Inside HashMap, all key-value pair relationships are stored by maintaining a transient variable array table (also known as: bucket). The bucket is an array of Entry objects, and the size of the bucket Can be resized as needed, length must be a power of 2. The following code:

/**
  * 一个空的entry数组,桶 的默认值
  */
 static final Entry<?,?>[] EMPTY_TABLE = {};
 /**
  * 桶,按需调整大小,但必须是2的次幂
  */
 transient Entry<K,V>[] table = (Entry<K,V>[]) EMPTY_TABLE;

Initial capacity and load factor

HashMap has two parameters that affect performance, initial capacity and load factor. Capacity is the number of buckets in the hash table, initial capacity is simply the capacity of the hash table when it is created, and load factor is a measure of how full the hash table can be before its capacity automatically increases. When the number of entries in the hash table exceeds the product of the load factor and the current capacity, the hash table needs to be rehashed (that is, the internal data structure is rebuilt), and new entries are created with twice the current capacity during reconstruction. The initial capacity and load factor can be set through the constructor. The default initial capacity is 16 entries, the maximum capacity is 2^30 entries, and the default load factor is 0.75.
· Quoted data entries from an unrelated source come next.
import Summits.HodgeConjecture.CorCM.Census.HalfParityCount

/-!
# Fibre-independence criteria: block parities and stabiliser half-parities detect the coinvariant fibre EXACTLY

COR-CM (cell `pub-hodgecm2`), count-neutral kernel combinatorics by the binder seat b09 (gen 38; lane TWO-ADIC SPLITTING +
NONDEGENERATE REDUCTION, part G), on top of seat b09ʼs half-parity series (`Census/HalfParityCharacters.lean`: the character functionals
`theta c χ : [Ψ] ↦ χ(trp Ψ)`; `Census/HalfParityCount.lean`: the stabiliser characters `charK c = 𝔛(G,c)`, `rad2_le_ker_pi_theta`,
`inf_ker_par2_prod_pi_theta_le_rad2`) and `Census/CoinvariantFloor.lean` (`par2`, `par2_red`, `rad2_le_ker_par2`) used BY NAME.  Theorems only:
no definition, no `decide`, no certificate, no named fact, no `sorry`.
HONEST FRAMING: `HC_CM` is NOT proved, here or anywhere in the tree; nothing here is a period or a headline.

WHY.  Part B of this lane (`Census/TwoAdicSplitting.lean`) makes `μ(G,c) = φ₂(G,c)` for a `2`-group follow from a FIBRE-INDEPENDENT face family
generating after inverting `2`; part B gave the sufficient criterion «block parities independent».  That criterion is blind to
`t(G,c) = dim 𝔛(G,c) − …` fibre directions (`Census/HalfParityLaw.lean`: `φ₂ + 1 + δ = β + t`): e.g. for the generalised quaternion groups
(`d₂ = 2`) a generating family needs `β` faces but the parities see only `β − 2` of them.  THIS FILE gives the EXACT criterion:

* §1 `thetaIndep ⟹ fibreIndep` (`fibreIndep_of_thetaIndep`): if the vectors `Θ(f) = (par f, (θ_χ(red f))_{χ ∈ 𝔛(G,c)})` of a family `S` are
  linearly independent over `𝔽₂`, the family is fibre-independent (both `par2` and every `θ_χ`, `χ ∈ 𝔛`, kill `rad2`).
* §2 `fibreIndep ⟹ thetaIndep` for families of Hodge vectors (`thetaIndep_of_fibreIndep`): `(par2, (θ_χ)_χ)` is INJECTIVE on the fibre
  (`HalfParity.inf_ker_par2_prod_pi_theta_le_rad2`), so the criterion loses nothing (`thetaIndep_iff_fibreIndep`).
For a face two of whose corners `Ψ`, `Ψ·Q⁻¹` share a block, their joint contribution to `θ_χ` is `χ(Q)` — choice-free; this is how a closing face
at the base type earns the missing fibre direction of a `d₂ ≥ 1` group.

## References
* [Pohlmann1968] H. Pohlmann, Algebraic cycles on abelian varieties of complex multiplication type, Ann. of Math. 88 (1968), Thm 1.
-/

namespace Summit.HodgeConjecture.CorCM.Census.Splitting

open Finset
open Summit.HodgeConjecture.CorCM.Prior.AllgGroup.RfwfAllgGroup
open Summit.HodgeConjecture.CorCM.Census.BlockParity
open Summit.HodgeConjecture.CorCM.Census.Coinvariant
open Summit.HodgeConjecture.CorCM.Census.HalfParity

noncomputable section

variable {G : Type*} [Group G] [Fintype G] [DecidableEq G] (c : G)

/-! ## §1 Parities and stabiliser half-parities independent ⟹ fibre-independent -/

/-- The joint functional `(par2, (θ_χ)_{χ ∈ 𝔛})` kills `rad2` (central `c`). [folklore] -/
theorem rad2_le_ker_par2_prod_pi_theta (hc2 : c * c = 1) (hcen : ∀ x : G, x * c = c * x) :
    rad2 c hc2 ≤ LinearMap.ker ((par2 c).prod (LinearMap.pi fun χ : ↥(charK c) => theta c χ.1)) := by
  intro x hx
  rw [LinearMap.mem_ker, LinearMap.prod_apply, Prod.mk_eq_zero]
  exact ⟨LinearMap.mem_ker.mp (rad2_le_ker_par2 c hc2 hx), LinearMap.mem_ker.mp (rad2_le_ker_pi_theta c hc2 hcen hx)⟩

/-- **Theta-independent ⟹ fibre-independent**: if the vectors `(par f, (θ_χ (red f))_{χ ∈ 𝔛(G,c)})`, `f ∈ S`, are linearly independent over
`𝔽₂`, then the fibre images of `S` are linearly independent. [folklore] -/
theorem fibreIndep_of_thetaIndep (hc2 : c * c = 1) (hcen : ∀ x : G, x * c = c * x) (s : Set (CMF G c →₀ ℤ))
    (h : LinearIndepOn (ZMod 2)
      (fun f : CMF G c →₀ ℤ => (par c f, fun χ : ↥(charK c) => theta c χ.1 (red c f))) s) :
    LinearIndepOn (ZMod 2) (fun f : CMF G c →₀ ℤ => (rad2 c hc2).mkQ (red c f)) s := by
  set Θ : (CMF G c →₀ ZMod 2) →ₗ[ZMod 2] (Block c → ZMod 2) × (↥(charK c) → ZMod 2) :=
    (par2 c).prod (LinearMap.pi fun χ : ↥(charK c) => theta c χ.1) with hΘ
  set Θbar : ((CMF G c →₀ ZMod 2) ⧸ rad2 c hc2) →ₗ[ZMod 2] (Block c → ZMod 2) × (↥(charK c) → ZMod 2) :=
    (rad2 c hc2).liftQ Θ (rad2_le_ker_par2_prod_pi_theta c hc2 hcen) with hΘbar
  have e : (fun f : CMF G c →₀ ℤ => (par c f, fun χ : ↥(charK c) => theta c χ.1 (red c f))) =
      Θbar ∘ (fun f : CMF G c →₀ ℤ => (rad2 c hc2).mkQ (red c f)) := by
    funext f
    simp only [Function.comp_apply]
    rw [hΘbar, Submodule.mkQ_apply, Submodule.liftQ_apply, hΘ]
    change _ = (par2 c (red c f), (LinearMap.pi fun χ : ↥(charK c) => theta c χ.1) (red c f))
    rw [par2_red]
    rfl
  rw [e] at h
  exact LinearIndepOn.of_comp Θbar h

/-! ## §2 The criterion is exact on Hodge vectors -/

/-- **`(par2, (θ_χ)_χ)` is injective on the fibre**: a class of the fibre (the image of a Hodge vector mod `2`) killed by all block parities and all
stabiliser half-parities is zero. [folklore] -/
theorem liftQ_injOn_fibre (hc2 : c * c = 1) (hc1 : c ≠ 1) (hcen : ∀ x : G, x * c = c * x)
    {z : (CMF G c →₀ ZMod 2) ⧸ rad2 c hc2} (hz : z ∈ fibre c hc2)
    (h0 : (rad2 c hc2).liftQ ((par2 c).prod (LinearMap.pi fun χ : ↥(charK c) => theta c χ.1))
      (rad2_le_ker_par2_prod_pi_theta c hc2 hcen) z = 0) : z = 0 := by
  obtain ⟨x, hx, rfl⟩ := Submodule.mem_map.mp hz
  rw [Submodule.mkQ_apply, Submodule.liftQ_apply] at h0
  have hxr : x ∈ rad2 c hc2 := inf_ker_par2_prod_pi_theta_le_rad2 c hc2 hc1 hcen ⟨hx, LinearMap.mem_ker.mpr h0⟩
  rw [Submodule.mkQ_apply, Submodule.Quotient.mk_eq_zero]
  exact hxr

/-- **Fibre-independent ⟹ theta-independent** for families of integer Hodge vectors. [folklore] -/
theorem thetaIndep_of_fibreIndep (hc2 : c * c = 1) (hc1 : c ≠ 1) (hcen : ∀ x : G, x * c = c * x) (s : Set (CMF G c →₀ ℤ))
    (hs : s ⊆ hodgeSpan c hc2)
    (h : LinearIndepOn (ZMod 2) (fun f : CMF G c →₀ ℤ => (rad2 c hc2).mkQ (red c f)) s) :
    LinearIndepOn (ZMod 2) (fun f : CMF G c →₀ ℤ => (par c f, fun χ : ↥(charK c) => theta c χ.1 (red c f))) s := by
  set Θ : (CMF G c →₀ ZMod 2) →ₗ[ZMod 2] (Block c → ZMod 2) × (↥(charK c) → ZMod 2) :=
    (par2 c).prod (LinearMap.pi fun χ : ↥(charK c) => theta c χ.1) with hΘ
  set Θbar : ((CMF G c →₀ ZMod 2) ⧸ rad2 c hc2) →ₗ[ZMod 2] (Block c → ZMod 2) × (↥(charK c) → ZMod 2) :=
    (rad2 c hc2).liftQ Θ (rad2_le_ker_par2_prod_pi_theta c hc2 hcen) with hΘbar
  have e : (fun f : CMF G c →₀ ℤ => (par c f, fun χ : ↥(charK c) => theta c χ.1 (red c f))) =
      Θbar ∘ (fun f : CMF G c →₀ ℤ => (rad2 c hc2).mkQ (red c f)) := by
    funext f
    simp only [Function.comp_apply]
    rw [hΘbar, Submodule.mkQ_apply, Submodule.liftQ_apply, hΘ]
    change _ = (par2 c (red c f), (LinearMap.pi fun χ : ↥(charK c) => theta c χ.1) (red c f))
    rw [par2_red]
    rfl
  rw [e]
  -- `Θbar` is injective on the span of the fibre images of `s` (contained in the fibre)
  refine LinearIndepOn.map_injOn h Θbar (Set.InjOn.mono (s₂ := ↑(fibre c hc2)) ?_ ?_)
  · rw [SetLike.coe_subset_coe, Submodule.span_le, Set.image_subset_iff]
    intro f hf
    exact mkQ_mem_fibre c hc2 (red_mem_hodge2 c hc2 (hs hf))
  · intro z₁ hz₁ z₂ hz₂ heq
    have hsub : z₁ - z₂ ∈ fibre c hc2 := Submodule.sub_mem _ hz₁ hz₂
    have h0 : Θbar (z₁ - z₂) = 0 := by rw [map_sub, sub_eq_zero]; exact heq
    exact sub_eq_zero.mp (liftQ_injOn_fibre c hc2 hc1 hcen hsub h0)

/-- **THE EXACT CRITERION**: for a family of integer Hodge vectors, fibre-independence ⟺ independence of the vectors
`(par f, (θ_χ (red f))_{χ ∈ 𝔛(G,c)})`. [folklore] -/
theorem thetaIndep_iff_fibreIndep (hc2 : c * c = 1) (hc1 : c ≠ 1) (hcen : ∀ x : G, x * c = c * x) (s : Set (CMF G c →₀ ℤ))
    (hs : s ⊆ hodgeSpan c hc2) :
    LinearIndepOn (ZMod 2) (fun f : CMF G c →₀ ℤ => (par c f, fun χ : ↥(charK c) => theta c χ.1 (red c f))) s ↔
      LinearIndepOn (ZMod 2) (fun f : CMF G c →₀ ℤ => (rad2 c hc2).mkQ (red c f)) s :=
  ⟨fibreIndep_of_thetaIndep c hc2 hcen s, thetaIndep_of_fibreIndep c hc2 hc1 hcen s hs⟩

end

end Summit.HodgeConjecture.CorCM.Census.Splitting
The bucket is like a bucket that stores water. Its default initial water storage capacity is 16 units of water. By default, when the water is filled to 16*0.75, the capacity will be expanded first to 32 units the next time data is added. 0.75 is the load factor. The initial capacity and load factor can be set when creating the bucket. The maximum capacity of a bucket is 230 units of water. When the initial capacity setting quantity is greater than the maximum capacity, the maximum capacity shall prevail. When expanding, if it is greater than or equal to the maximum capacity, it will be returned directly.
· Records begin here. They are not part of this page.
/-- **`dim 𝔤𝔩(W)_{P_Λ} ≤ 2n² − 1` from the blocks** (`n = h+h+1 ≥ 3`; LMR 2013 §3.5: "`𝔤𝔩(W)_{P_Λ}` has
dimension `2n²`" projectively): the `ℂ`-linear map `Θ` of the `(n²−n) + (n−1) + (n²−n) + (n−1) + 1 = 2n² − 1`
coordinate functionals `f, g, Φ, Ψ, Ψ₁₂` is injective on `𝔤𝔩(W)_{P_Λ}` by `eq_zero_of_mem_glAnn_of_functionals`
(block theorems (I), (III) as hypotheses), so `finrank ≤ 2n² − 1` (`LinearMap.finrank_le_finrank_of_injective`).
[cite: LandsbergManivelRessayre2013, Proposition 3.5.1 (p. 481)] -/
theorem finrank_glAnn_pLambda_le_of_blocks (hh : 1 ≤ h)
    (blockI : ∀ X : Matrix (Fin (h + h + 1) × Fin (h + h + 1)) (Fin (h + h + 1) × Fin (h + h + 1)) ℂ,
      X ∈ glAnn (pLambda (h + h + 1)) →
      (∀ a b : Fin (h + h + 1), a ≠ b →
        (Matrix.of fun k l => ∑ p : Fin (h + h + 1) × Fin (h + h + 1), X p (k, l) *
          (Matrix.single a b (1 : ℂ) - Matrix.single b a (1 : ℂ)) p.1 p.2) b b = 0) →
      (∀ j : Fin (h + h + 1), j ≠ 0 →
        (Matrix.of fun k l => ∑ p : Fin (h + h + 1) × Fin (h + h + 1), X p (k, l) *
            (Matrix.single (0 : Fin (h + h + 1)) j (1 : ℂ) - Matrix.single j (0 : Fin (h + h + 1)) (1 : ℂ)) p.1 p.2) 0 j +
          (Matrix.of fun k l => ∑ p : Fin (h + h + 1) × Fin (h + h + 1), X p (k, l) *
            (Matrix.single (0 : Fin (h + h + 1)) j (1 : ℂ) - Matrix.single j (0 : Fin (h + h + 1)) (1 : ℂ)) p.1 p.2) j 0 = 0) →
      ∀ A : Matrix (Fin (h + h + 1)) (Fin (h + h + 1)) ℂ, Aᵀ = -A →
        (1 / 2 : ℂ) • ((Matrix.of fun k l => ∑ p : Fin (h + h + 1) × Fin (h + h + 1), X p (k, l) * A p.1 p.2) +
          (Matrix.of fun k l => ∑ p : Fin (h + h + 1) × Fin (h + h + 1), X p (k, l) * A p.1 p.2)ᵀ) = 0)
    (blockIII : ∀ X : Matrix (Fin (h + h + 1) × Fin (h + h + 1)) (Fin (h + h + 1) × Fin (h + h + 1)) ℂ,
      X ∈ glAnn (pLambda (h + h + 1)) →
      (∀ r a : Fin (h + h + 1), r ≠ a →
        (Matrix.of fun k l => ∑ p : Fin (h + h + 1) × Fin (h + h + 1), X p (k, l) *
          (Matrix.single r a (1 : ℂ) + Matrix.single a r (1 : ℂ)) p.1 p.2) r r = 0) →
      (∀ j : Fin (h + h + 1), j ≠ 0 →
        (Matrix.of fun k l => ∑ p : Fin (h + h + 1) × Fin (h + h + 1), X p (k, l) *
            (Matrix.single (0 : Fin (h + h + 1)) j (1 : ℂ) - Matrix.single j (0 : Fin (h + h + 1)) (1 : ℂ)) p.1 p.2) 0 j -
          (Matrix.of fun k l => ∑ p : Fin (h + h + 1) × Fin (h + h + 1), X p (k, l) *
            (Matrix.single (0 : Fin (h + h + 1)) j (1 : ℂ) - Matrix.single j (0 : Fin (h + h + 1)) (1 : ℂ)) p.1 p.2) j 0 = 0) →
      ((Matrix.of fun k l => ∑ p : Fin (h + h + 1) × Fin (h + h + 1), X p (k, l) *
            (Matrix.single (⟨1, by omega⟩ : Fin (h + h + 1)) (⟨2, by omega⟩ : Fin (h + h + 1)) (1 : ℂ) -
              Matrix.single (⟨2, by omega⟩ : Fin (h + h + 1)) (⟨1, by omega⟩ : Fin (h + h + 1)) (1 : ℂ)) p.1 p.2)
            (⟨1, by omega⟩ : Fin (h + h + 1)) (⟨2, by omega⟩ : Fin (h + h + 1)) -
        (Matrix.of fun k l => ∑ p : Fin (h + h + 1) × Fin (h + h + 1), X p (k, l) *
            (Matrix.single (⟨1, by omega⟩ : Fin (h + h + 1)) (⟨2, by omega⟩ : Fin (h + h + 1)) (1 : ℂ) -
              Matrix.single (⟨2, by omega⟩ : Fin (h + h + 1)) (⟨1, by omega⟩ : Fin (h + h + 1)) (1 : ℂ)) p.1 p.2)
            (⟨2, by omega⟩ : Fin (h + h + 1)) (⟨1, by omega⟩ : Fin (h + h + 1)) = 0) →
      ∀ A : Matrix (Fin (h + h + 1)) (Fin (h + h + 1)) ℂ, Aᵀ = -A →
        (1 / 2 : ℂ) • ((Matrix.of fun k l => ∑ p : Fin (h + h + 1) × Fin (h + h + 1), X p (k, l) * A p.1 p.2) -
          (Matrix.of fun k l => ∑ p : Fin (h + h + 1) × Fin (h + h + 1), X p (k, l) * A p.1 p.2)ᵀ) = 0) :
    Module.finrank ℂ (glAnn (pLambda (h + h + 1))) ≤ 2 * (h + h + 1) ^ 2 - 1 := by
  classical
  set n := h + h + 1 with hn
  -- the index type of the `2n² − 1` functionals
  let P := {p : Fin n × Fin n // p.1 ≠ p.2}
  let J := {j : Fin n // j ≠ 0}
  let ι := (P ⊕ J) ⊕ (P ⊕ (J ⊕ Unit))
  let one : Fin n := ⟨1, by omega⟩
  let two : Fin n := ⟨2, by omega⟩
  -- the functionals, as entries of `L_X W` for fixed test matrices `W`
  let L : Matrix (Fin n × Fin n) (Fin n × Fin n) ℂ → Matrix (Fin n) (Fin n) ℂ → Matrix (Fin n) (Fin n) ℂ :=
    fun X W => Matrix.of fun k l => ∑ p : Fin n × Fin n, X p (k, l) * W p.1 p.2
  have hLadd : ∀ X Y W, L (X + Y) W = L X W + L Y W := by
    intro X Y W
    ext k l
    simp only [L, Matrix.of_apply, Matrix.add_apply, add_mul, Finset.sum_add_distrib]
  have hLsmul : ∀ (c : ℂ) X W, L (c • X) W = c • L X W := by
    intro c X W
    ext k l
    simp only [L, Matrix.of_apply, Matrix.smul_apply, smul_eq_mul, mul_assoc, Finset.mul_sum]
  let Wm : Fin n → Fin n → Matrix (Fin n) (Fin n) ℂ := fun a b => Matrix.single a b (1 : ℂ) - Matrix.single b a 1
  let Sm : Fin n → Fin n → Matrix (Fin n) (Fin n) ℂ := fun a b => Matrix.single a b (1 : ℂ) + Matrix.single b a 1
  let θ : Matrix (Fin n × Fin n) (Fin n × Fin n) ℂ → ι → ℂ := fun X i =>
    match i with
    | Sum.inl (Sum.inl p) => L X (Wm p.1.1 p.1.2) p.1.2 p.1.2
    | Sum.inl (Sum.inr j) => L X (Wm 0 j.1) 0 j.1 + L X (Wm 0 j.1) j.1 0
    | Sum.inr (Sum.inl p) => L X (Sm p.1.1 p.1.2) p.1.1 p.1.1
    | Sum.inr (Sum.inr (Sum.inl j)) => L X (Wm 0 j.1) 0 j.1 - L X (Wm 0 j.1) j.1 0
    | Sum.inr (Sum.inr (Sum.inr _)) => L X (Wm one two) one two - L X (Wm one two) two one
  let Θ : Matrix (Fin n × Fin n) (Fin n × Fin n) ℂ →ₗ[ℂ] (ι → ℂ) :=
    { toFun := θ
      map_add' := fun X Y => by
        funext i
        rcases i with ((p | j) | (p | (j | u))) <;>
          simp only [θ, Pi.add_apply, hLadd, Matrix.add_apply] <;> ring
      map_smul' := fun c X => by
        funext i
        rcases i with ((p | j) | (p | (j | u))) <;>
          simp only [θ, Pi.smul_apply, hLsmul, Matrix.smul_apply, smul_eq_mul, RingHom.id_apply] <;> ring }
  -- `Θ` is injective on the annihilator
  have hinj : Function.Injective (Θ.comp (glAnn (pLambda n)).subtype) := by
    rw [← LinearMap.ker_eq_bot, LinearMap.ker_eq_bot']
    intro X hX0
    have hΘ : θ X.1 = 0 := hX0
    apply Subtype.ext
    refine eq_zero_of_mem_glAnn_of_functionals hh blockI blockIII X.2 ?_ ?_ ?_ ?_ ?_
    · intro a b hab
      exact congrFun hΘ (Sum.inl (Sum.inl ⟨(a, b), hab⟩))
    · intro j hj
      exact congrFun hΘ (Sum.inl (Sum.inr ⟨j, hj⟩))
    · intro r a hra
      exact congrFun hΘ (Sum.inr (Sum.inl ⟨(r, a), hra⟩))
    · intro j hj
      exact congrFun hΘ (Sum.inr (Sum.inr (Sum.inl ⟨j, hj⟩)))
    · exact congrFun hΘ (Sum.inr (Sum.inr (Sum.inr ())))
  -- count
  have hP : Fintype.card P = n * n - n := by
    have hdiag : Fintype.card {p : Fin n × Fin n // p.1 = p.2} = n := by
      rw [Fintype.card_congr (⟨fun p => p.1.1, fun i => ⟨(i, i), rfl⟩, fun p => Subtype.ext (Prod.ext rfl p.2),
        fun i => rfl⟩ : {p : Fin n × Fin n // p.1 = p.2} ≃ Fin n), Fintype.card_fin]
    simp only [P]
    rw [Fintype.card_subtype_compl, Fintype.card_prod, Fintype.card_fin, hdiag]
  have hJ : Fintype.card J = n - 1 := by
    simp only [J]
    rw [Fintype.card_subtype_compl, Fintype.card_fin, Fintype.card_subtype_eq]
  have hι : Fintype.card ι = 2 * n ^ 2 - 1 := by
    simp only [ι, Fintype.card_sum, hP, hJ, Fintype.card_unit]
    have h1 : n ≤ n * n := Nat.le_mul_self n
    have h2 : 1 ≤ n := by omega
    rw [sq]
    omega
  have hle := LinearMap.finrank_le_finrank_of_injective hinj
  rwa [Module.finrank_fintype_fun_eq_card, hι] at hle


/-- **LMR 2013 Prop. 3.5.1 from the two block theorems** (all odd `n ≥ 3`): for `n ≥ 5` the blocks give
`finrank 𝔤𝔩(W)_{P_Λ} ≤ 2n² − 1 = finrank 𝔤𝔩(W)_{det_n} + 1` (`finrank_glAnn_pLambda_le_of_blocks`, val-lit-t13's
`finrank_glAnn_detPoly`), for `n = 3` this is val-lit-p8's `finrank_glAnn_pLambda_three = 17`; then val-lit-t11's
`LMR2013_prop_3_5_1_of_finrank_glAnn_le` (maximality and codimension one from the single inequality).
[cite: LandsbergManivelRessayre2013, Proposition 3.5.1 (p. 481)] -/
theorem LMR2013_prop_3_5_1_of_blocks
    (blockI : ∀ h : ℕ, 2 ≤ h →
      ∀ X : Matrix (Fin (h + h + 1) × Fin (h + h + 1)) (Fin (h + h + 1) × Fin (h + h + 1)) ℂ,
      X ∈ glAnn (pLambda (h + h + 1)) →
      (∀ a b : Fin (h + h + 1), a ≠ b →
        (Matrix.of fun k l => ∑ p : Fin (h + h + 1) × Fin (h + h + 1), X p (k, l) *
          (Matrix.single a b (1 : ℂ) - Matrix.single b a (1 : ℂ)) p.1 p.2) b b = 0) →
      (∀ j : Fin (h + h + 1), j ≠ 0 →
        (Matrix.of fun k l => ∑ p : Fin (h + h + 1) × Fin (h + h + 1), X p (k, l) *
            (Matrix.single (0 : Fin (h + h + 1)) j (1 : ℂ) - Matrix.single j (0 : Fin (h + h + 1)) (1 : ℂ)) p.1 p.2) 0 j +
          (Matrix.of fun k l => ∑ p : Fin (h + h + 1) × Fin (h + h + 1), X p (k, l) *
            (Matrix.single (0 : Fin (h + h + 1)) j (1 : ℂ) - Matrix.single j (0 : Fin (h + h + 1)) (1 : ℂ)) p.1 p.2) j 0 = 0) →
      ∀ A : Matrix (Fin (h + h + 1)) (Fin (h + h + 1)) ℂ, Aᵀ = -A →
        (1 / 2 : ℂ) • ((Matrix.of fun k l => ∑ p : Fin (h + h + 1) × Fin (h + h + 1), X p (k, l) * A p.1 p.2) +
          (Matrix.of fun k l => ∑ p : Fin (h + h + 1) × Fin (h + h + 1), X p (k, l) * A p.1 p.2)ᵀ) = 0)
    (blockIII : ∀ h : ℕ, ∀ hh : 2 ≤ h,
      ∀ X : Matrix (Fin (h + h + 1) × Fin (h + h + 1)) (Fin (h + h + 1) × Fin (h + h + 1)) ℂ,
      X ∈ glAnn (pLambda (h + h + 1)) →
      (∀ r a : Fin (h + h + 1), r ≠ a →
        (Matrix.of fun k l => ∑ p : Fin (h + h + 1) × Fin (h + h + 1), X p (k, l) *
          (Matrix.single r a (1 : ℂ) + Matrix.single a r (1 : ℂ)) p.1 p.2) r r = 0) →
      (∀ j : Fin (h + h + 1), j ≠ 0 →
        (Matrix.of fun k l => ∑ p : Fin (h + h + 1) × Fin (h + h + 1), X p (k, l) *
            (Matrix.single (0 : Fin (h + h + 1)) j (1 : ℂ) - Matrix.single j (0 : Fin (h + h + 1)) (1 : ℂ)) p.1 p.2) 0 j -
          (Matrix.of fun k l => ∑ p : Fin (h + h + 1) × Fin (h + h + 1), X p (k, l) *
            (Matrix.single (0 : Fin (h + h + 1)) j (1 : ℂ) - Matrix.single j (0 : Fin (h + h + 1)) (1 : ℂ)) p.1 p.2) j 0 = 0) →
      ((Matrix.of fun k l => ∑ p : Fin (h + h + 1) × Fin (h + h + 1), X p (k, l) *
            (Matrix.single (⟨1, by omega⟩ : Fin (h + h + 1)) (⟨2, by omega⟩ : Fin (h + h + 1)) (1 : ℂ) -
              Matrix.single (⟨2, by omega⟩ : Fin (h + h + 1)) (⟨1, by omega⟩ : Fin (h + h + 1)) (1 : ℂ)) p.1 p.2)
            (⟨1, by omega⟩ : Fin (h + h + 1)) (⟨2, by omega⟩ : Fin (h + h + 1)) -
        (Matrix.of fun k l => ∑ p : Fin (h + h + 1) × Fin (h + h + 1), X p (k, l) *
            (Matrix.single (⟨1, by omega⟩ : Fin (h + h + 1)) (⟨2, by omega⟩ : Fin (h + h + 1)) (1 : ℂ) -
              Matrix.single (⟨2, by omega⟩ : Fin (h + h + 1)) (⟨1, by omega⟩ : Fin (h + h + 1)) (1 : ℂ)) p.1 p.2)
            (⟨2, by omega⟩ : Fin (h + h + 1)) (⟨1, by omega⟩ : Fin (h + h + 1)) = 0) →
      ∀ A : Matrix (Fin (h + h + 1)) (Fin (h + h + 1)) ℂ, Aᵀ = -A →
        (1 / 2 : ℂ) • ((Matrix.of fun k l => ∑ p : Fin (h + h + 1) × Fin (h + h + 1), X p (k, l) * A p.1 p.2) -
          (Matrix.of fun k l => ∑ p : Fin (h + h + 1) × Fin (h + h + 1), X p (k, l) * A p.1 p.2)ᵀ) = 0) :
    LMR2013_prop_3_5_1 := by
  refine LMR2013_prop_3_5_1_of_finrank_glAnn_le fun n hn h3 => ?_
  rw [finrank_glAnn_detPoly]
  obtain ⟨k, hk⟩ := hn
  have hk' : n = k + k + 1 := by omega
  subst hk'
  have hsq : 1 ≤ (k + k + 1) ^ 2 := Nat.one_le_pow _ _ (by omega)
  rcases Nat.lt_or_ge k 2 with hlt | hge
  · have hk1 : k = 1 := by omega
    subst hk1
    show Module.finrank ℂ (glAnn (pLambda 3)) ≤ 2 * 3 ^ 2 - 2 + 1
    rw [finrank_glAnn_pLambda_three]
    norm_num
  · have hle := finrank_glAnn_pLambda_le_of_blocks (h := k) (by omega) (blockI k hge) (blockIII k hge)
    omega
The following is part of the source code of HashMap, which defines the default initial capacity, load factor and some other constants:

/**
  * 默认初始化容量,必须为2的次幂The default initial capacity - MUST be a power of two.
  */
 static final int DEFAULT_INITIAL_CAPACITY = 1 << 4; // aka 16
 /**
  * 最大容量,如果通过构造函数参数中传递初始化容量大于该最大容量了,也会使用该容量为初始化容量  * 必须是2的次幂且小于等于2的30次方  */
 static final int MAXIMUM_CAPACITY = 1 << 30;
 /**
  * 默认的负载因子,可以通过构造函数指定
  */
 static final float DEFAULT_LOAD_FACTOR = 0.75f;
 /**
  * 一个空的数组表,当 桶没有初始化的时候
  */
 static final Entry<?,?>[] EMPTY_TABLE = {};
 /**
  * 桶 , 存储所有的键值对条目,可以按需调整大小,长度大小必须为2的次幂
  */
 transient Entry<K,V>[] table = (Entry<K,V>[]) EMPTY_TABLE;
 /**
  * Map中键值对的数量,在每次新增或删除的时候都会对size进行+1或者-1操作.
  */
 transient int size;
 /**
  * 负载值,需要调整大小的临界值,为:(capacity * load factor).在每次调整大小后会使用新的容量计算一下
  * @serial
  */
 // If table == EMPTY_TABLE then this is the initial capacity at which the
 // table will be created when inflated.
 int threshold;
 /**
  * 负载因子,如果构造函数中没有指定,则采用默认的负载因子,
  *
  * @serial
  */
 final float loadFactor;
 /**
  * HashMap结构修改次数,结构修改时改变HashMap中的映射数量或修改其内部结构(例如,* rehash方法,重建内部数据结构),此字段用于在  * HashMap的集合视图上生成的迭代器都处理成快速失败的
  */
 transient int modCount;

Initial capacity and load factor performance adjustment

Usually, the default load The factor (0.75) seeks a compromise between time and space costs. Although the load factor is too high, it reduces the space overhead, but it also increases the query cost (this is reflected in most HashMap class operations, including get and put operations). The number of entries required in the map and its load factor should be taken into consideration when setting the initial capacity to minimize the number of rehash operations. If the initial capacity is greater than the maximum number of entries divided by the load factor, no rehash operation will occur.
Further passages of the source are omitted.